** Activity **
Repeat verbatim only the lines from the opening of the material below through the one that contains "# Rigidity of".

------------------------

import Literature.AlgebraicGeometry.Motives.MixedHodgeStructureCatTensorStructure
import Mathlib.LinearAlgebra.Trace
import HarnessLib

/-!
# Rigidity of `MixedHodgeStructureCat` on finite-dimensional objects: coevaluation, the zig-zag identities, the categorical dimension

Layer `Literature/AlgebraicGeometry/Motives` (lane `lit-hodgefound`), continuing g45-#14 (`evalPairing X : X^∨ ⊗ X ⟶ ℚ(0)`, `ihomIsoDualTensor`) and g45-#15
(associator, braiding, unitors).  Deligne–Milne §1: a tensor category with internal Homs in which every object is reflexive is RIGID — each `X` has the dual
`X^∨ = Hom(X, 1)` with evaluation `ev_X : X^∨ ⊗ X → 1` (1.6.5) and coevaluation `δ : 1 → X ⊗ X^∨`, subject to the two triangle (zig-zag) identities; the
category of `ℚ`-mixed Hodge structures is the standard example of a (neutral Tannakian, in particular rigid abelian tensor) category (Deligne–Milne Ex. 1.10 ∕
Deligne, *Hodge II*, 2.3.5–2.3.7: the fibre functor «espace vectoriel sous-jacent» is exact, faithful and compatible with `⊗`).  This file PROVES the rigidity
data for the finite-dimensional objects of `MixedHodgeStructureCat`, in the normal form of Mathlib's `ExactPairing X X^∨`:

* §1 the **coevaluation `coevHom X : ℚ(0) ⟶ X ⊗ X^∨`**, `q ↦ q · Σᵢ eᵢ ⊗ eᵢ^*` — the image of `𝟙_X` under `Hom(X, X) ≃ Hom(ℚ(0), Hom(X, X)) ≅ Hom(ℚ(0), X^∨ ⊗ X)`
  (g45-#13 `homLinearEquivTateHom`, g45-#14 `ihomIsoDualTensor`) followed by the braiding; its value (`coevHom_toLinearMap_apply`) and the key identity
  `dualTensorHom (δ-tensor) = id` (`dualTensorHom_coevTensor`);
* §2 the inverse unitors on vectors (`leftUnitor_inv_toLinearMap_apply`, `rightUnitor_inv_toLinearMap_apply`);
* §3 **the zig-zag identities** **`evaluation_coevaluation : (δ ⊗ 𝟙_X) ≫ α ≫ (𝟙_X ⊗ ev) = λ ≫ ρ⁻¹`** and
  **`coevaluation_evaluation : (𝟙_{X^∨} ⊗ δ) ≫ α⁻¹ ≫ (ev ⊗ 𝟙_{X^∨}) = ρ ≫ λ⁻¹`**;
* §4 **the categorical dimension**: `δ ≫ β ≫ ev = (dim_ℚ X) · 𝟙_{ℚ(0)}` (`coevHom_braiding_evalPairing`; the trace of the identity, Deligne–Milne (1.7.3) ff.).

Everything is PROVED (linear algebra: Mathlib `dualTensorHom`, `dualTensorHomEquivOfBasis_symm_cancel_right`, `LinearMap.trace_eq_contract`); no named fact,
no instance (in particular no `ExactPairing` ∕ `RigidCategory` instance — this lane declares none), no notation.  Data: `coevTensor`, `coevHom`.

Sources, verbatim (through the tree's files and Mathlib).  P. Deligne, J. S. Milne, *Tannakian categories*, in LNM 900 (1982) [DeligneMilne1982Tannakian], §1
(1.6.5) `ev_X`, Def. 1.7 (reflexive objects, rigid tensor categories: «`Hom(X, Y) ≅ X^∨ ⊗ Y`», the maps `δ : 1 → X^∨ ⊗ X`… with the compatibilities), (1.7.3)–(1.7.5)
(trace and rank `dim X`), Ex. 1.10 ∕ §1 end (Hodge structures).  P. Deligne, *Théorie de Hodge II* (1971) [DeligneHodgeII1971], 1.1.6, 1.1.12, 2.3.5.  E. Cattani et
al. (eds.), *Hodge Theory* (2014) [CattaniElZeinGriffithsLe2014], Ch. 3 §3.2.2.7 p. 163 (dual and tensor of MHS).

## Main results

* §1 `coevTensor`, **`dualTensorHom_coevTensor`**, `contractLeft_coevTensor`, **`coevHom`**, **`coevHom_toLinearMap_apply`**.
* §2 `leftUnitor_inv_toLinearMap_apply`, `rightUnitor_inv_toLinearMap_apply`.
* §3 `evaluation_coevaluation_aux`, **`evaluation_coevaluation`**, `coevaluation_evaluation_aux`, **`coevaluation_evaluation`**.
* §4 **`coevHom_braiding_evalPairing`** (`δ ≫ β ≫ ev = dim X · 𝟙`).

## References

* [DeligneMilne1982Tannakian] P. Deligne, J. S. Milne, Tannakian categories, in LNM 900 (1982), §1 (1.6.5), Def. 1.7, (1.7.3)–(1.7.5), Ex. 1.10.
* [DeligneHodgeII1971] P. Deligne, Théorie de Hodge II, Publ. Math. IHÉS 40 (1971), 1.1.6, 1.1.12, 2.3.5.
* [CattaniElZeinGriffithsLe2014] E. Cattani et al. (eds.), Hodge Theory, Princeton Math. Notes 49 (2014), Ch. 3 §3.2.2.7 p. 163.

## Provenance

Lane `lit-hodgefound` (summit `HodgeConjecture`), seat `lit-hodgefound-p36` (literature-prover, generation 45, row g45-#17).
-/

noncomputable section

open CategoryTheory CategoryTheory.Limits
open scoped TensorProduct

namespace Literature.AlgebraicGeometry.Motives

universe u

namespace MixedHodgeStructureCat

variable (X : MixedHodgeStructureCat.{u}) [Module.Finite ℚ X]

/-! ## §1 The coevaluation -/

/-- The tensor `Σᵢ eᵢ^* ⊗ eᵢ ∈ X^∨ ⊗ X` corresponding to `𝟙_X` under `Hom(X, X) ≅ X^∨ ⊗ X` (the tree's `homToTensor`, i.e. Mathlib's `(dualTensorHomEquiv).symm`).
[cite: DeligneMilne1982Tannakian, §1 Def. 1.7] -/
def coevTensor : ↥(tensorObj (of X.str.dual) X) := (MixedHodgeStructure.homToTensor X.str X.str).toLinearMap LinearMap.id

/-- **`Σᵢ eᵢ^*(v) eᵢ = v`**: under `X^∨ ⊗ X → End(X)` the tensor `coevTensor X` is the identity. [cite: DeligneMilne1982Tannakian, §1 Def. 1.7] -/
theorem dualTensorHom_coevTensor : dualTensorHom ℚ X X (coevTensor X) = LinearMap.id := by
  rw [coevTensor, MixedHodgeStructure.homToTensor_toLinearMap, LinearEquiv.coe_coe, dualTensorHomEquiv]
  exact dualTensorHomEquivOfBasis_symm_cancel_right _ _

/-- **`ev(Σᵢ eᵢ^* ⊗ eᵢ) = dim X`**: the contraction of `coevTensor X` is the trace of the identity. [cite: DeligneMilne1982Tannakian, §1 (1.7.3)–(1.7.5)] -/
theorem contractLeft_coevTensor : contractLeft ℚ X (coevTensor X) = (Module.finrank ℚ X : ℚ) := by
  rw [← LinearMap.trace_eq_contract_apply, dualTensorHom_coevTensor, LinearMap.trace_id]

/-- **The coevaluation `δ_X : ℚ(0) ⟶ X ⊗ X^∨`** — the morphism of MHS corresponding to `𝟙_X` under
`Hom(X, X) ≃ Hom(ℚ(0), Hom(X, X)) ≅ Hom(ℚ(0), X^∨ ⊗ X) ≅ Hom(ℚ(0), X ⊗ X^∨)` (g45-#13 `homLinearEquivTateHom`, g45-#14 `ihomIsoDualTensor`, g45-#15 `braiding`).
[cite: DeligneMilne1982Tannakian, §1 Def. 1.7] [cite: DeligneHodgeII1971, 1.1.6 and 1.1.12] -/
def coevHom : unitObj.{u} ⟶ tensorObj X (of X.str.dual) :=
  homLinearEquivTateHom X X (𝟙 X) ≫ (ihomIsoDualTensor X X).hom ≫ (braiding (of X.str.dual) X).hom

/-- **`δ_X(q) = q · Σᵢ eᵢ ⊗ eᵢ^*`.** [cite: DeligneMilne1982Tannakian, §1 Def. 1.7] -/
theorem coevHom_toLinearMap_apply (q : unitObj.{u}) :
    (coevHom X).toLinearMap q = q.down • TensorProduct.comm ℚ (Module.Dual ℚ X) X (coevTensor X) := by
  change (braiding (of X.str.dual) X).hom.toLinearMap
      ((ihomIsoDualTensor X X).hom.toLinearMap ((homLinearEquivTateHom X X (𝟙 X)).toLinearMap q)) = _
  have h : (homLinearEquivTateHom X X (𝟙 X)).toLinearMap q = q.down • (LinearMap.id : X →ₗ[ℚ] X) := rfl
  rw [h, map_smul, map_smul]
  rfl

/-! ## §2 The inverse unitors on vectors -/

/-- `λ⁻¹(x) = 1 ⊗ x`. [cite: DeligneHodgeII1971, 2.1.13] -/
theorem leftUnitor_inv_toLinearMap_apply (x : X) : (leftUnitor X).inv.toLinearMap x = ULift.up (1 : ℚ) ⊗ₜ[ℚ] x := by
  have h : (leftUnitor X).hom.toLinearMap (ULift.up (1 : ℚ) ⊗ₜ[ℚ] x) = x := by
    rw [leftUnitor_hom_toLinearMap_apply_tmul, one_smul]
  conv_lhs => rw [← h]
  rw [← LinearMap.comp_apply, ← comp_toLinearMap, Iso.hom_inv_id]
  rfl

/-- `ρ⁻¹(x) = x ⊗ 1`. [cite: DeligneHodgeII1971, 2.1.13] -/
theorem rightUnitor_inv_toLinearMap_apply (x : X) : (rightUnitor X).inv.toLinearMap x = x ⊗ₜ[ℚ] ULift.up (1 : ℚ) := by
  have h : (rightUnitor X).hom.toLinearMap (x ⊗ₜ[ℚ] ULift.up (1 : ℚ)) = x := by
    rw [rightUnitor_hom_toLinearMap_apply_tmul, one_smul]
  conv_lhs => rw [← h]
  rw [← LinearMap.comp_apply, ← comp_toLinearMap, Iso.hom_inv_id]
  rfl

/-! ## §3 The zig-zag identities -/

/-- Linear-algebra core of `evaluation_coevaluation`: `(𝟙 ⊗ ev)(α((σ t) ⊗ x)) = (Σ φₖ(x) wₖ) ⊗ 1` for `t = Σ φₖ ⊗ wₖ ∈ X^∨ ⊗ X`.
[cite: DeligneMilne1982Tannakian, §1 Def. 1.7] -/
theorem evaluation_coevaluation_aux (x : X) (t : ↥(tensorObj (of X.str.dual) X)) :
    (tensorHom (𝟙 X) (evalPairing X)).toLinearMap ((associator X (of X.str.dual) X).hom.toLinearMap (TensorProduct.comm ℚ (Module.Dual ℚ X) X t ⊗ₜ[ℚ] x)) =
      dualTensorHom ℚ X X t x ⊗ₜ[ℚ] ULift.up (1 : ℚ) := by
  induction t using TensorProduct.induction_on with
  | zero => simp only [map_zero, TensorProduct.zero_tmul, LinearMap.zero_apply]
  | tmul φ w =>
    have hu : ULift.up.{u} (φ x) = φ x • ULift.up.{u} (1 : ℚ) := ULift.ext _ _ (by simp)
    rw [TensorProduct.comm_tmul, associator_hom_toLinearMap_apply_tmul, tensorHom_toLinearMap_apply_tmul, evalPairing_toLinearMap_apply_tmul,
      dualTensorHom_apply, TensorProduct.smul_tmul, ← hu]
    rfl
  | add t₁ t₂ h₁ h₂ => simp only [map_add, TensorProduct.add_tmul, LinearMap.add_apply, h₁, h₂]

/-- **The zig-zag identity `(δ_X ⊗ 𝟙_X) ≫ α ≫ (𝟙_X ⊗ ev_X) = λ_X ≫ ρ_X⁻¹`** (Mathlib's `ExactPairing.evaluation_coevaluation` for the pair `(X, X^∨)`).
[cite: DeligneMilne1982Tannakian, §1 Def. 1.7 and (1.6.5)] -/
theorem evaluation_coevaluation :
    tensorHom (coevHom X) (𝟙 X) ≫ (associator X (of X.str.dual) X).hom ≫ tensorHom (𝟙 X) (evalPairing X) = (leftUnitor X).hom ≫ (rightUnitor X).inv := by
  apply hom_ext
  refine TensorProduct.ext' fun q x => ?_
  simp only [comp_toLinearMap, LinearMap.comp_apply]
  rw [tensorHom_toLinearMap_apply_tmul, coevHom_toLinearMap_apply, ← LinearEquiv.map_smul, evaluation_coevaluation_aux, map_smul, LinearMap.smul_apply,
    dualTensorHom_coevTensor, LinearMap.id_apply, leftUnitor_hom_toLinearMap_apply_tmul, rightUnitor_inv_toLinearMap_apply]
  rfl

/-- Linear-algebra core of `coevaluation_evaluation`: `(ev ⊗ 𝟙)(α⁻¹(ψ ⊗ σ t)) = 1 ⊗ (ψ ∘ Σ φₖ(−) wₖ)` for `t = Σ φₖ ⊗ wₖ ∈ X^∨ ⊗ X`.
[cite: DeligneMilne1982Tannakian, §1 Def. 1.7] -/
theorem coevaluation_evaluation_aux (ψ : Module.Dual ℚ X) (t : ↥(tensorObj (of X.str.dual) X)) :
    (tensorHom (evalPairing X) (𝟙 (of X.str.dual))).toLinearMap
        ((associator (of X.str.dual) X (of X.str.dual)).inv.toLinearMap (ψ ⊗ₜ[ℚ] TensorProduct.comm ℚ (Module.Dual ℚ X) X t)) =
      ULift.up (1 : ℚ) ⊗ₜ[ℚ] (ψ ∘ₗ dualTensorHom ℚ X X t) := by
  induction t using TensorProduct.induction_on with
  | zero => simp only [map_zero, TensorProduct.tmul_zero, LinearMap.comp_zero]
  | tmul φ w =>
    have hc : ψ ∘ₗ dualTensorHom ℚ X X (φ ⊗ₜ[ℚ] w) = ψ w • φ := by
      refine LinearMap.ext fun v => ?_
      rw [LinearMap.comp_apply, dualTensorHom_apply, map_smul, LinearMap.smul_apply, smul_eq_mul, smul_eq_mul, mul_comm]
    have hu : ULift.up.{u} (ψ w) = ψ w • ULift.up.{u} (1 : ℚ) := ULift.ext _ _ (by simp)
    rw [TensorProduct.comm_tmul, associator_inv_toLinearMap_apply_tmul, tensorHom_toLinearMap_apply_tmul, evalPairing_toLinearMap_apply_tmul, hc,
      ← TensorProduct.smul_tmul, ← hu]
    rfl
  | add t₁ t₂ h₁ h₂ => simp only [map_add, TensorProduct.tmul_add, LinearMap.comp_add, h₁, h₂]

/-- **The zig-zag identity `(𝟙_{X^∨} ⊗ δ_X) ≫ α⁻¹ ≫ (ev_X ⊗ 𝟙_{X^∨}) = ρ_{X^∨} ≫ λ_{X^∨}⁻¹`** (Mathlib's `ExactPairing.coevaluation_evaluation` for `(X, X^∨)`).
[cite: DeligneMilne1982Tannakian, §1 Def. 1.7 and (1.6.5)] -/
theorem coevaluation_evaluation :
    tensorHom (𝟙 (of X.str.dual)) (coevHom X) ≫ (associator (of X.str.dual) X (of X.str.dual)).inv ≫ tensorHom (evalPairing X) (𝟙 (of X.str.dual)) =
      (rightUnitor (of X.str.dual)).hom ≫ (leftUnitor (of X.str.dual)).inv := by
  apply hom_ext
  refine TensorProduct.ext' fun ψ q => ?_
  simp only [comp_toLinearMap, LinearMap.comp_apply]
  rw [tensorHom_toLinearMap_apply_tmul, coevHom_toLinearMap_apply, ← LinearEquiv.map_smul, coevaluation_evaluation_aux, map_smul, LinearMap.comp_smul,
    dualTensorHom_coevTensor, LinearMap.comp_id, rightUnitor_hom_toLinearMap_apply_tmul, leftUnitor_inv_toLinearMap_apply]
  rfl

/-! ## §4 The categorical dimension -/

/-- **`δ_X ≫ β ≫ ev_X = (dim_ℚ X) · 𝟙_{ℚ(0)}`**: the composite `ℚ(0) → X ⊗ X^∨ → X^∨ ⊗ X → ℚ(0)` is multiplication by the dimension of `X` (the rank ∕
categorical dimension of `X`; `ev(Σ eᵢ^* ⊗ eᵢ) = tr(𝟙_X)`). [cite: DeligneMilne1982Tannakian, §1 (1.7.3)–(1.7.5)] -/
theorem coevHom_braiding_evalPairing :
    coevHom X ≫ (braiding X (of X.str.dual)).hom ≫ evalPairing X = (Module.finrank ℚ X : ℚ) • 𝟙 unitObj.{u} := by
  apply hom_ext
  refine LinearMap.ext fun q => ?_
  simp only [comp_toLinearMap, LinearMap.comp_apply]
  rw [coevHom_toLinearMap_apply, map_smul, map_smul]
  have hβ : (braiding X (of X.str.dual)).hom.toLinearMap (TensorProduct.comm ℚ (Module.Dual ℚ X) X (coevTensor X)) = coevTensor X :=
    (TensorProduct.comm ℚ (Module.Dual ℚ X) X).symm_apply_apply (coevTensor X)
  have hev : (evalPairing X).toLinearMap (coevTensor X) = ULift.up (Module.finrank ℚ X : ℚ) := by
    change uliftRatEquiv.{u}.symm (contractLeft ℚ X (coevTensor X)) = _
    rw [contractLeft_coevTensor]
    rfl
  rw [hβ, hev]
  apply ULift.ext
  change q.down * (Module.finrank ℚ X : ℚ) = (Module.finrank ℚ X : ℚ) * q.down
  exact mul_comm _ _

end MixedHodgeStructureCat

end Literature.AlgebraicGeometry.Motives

------------------------

** Answer **
import Literature.AlgebraicGeometry.Motives.MixedHodgeStructureCatTensorStructure
import Mathlib.LinearAlgebra.Trace
import HarnessLib

/-!
# Rigidity of `MixedHodgeStructureCat` on finite-dimensional objects: coevaluation, the zig-zag identities, the categorical dimension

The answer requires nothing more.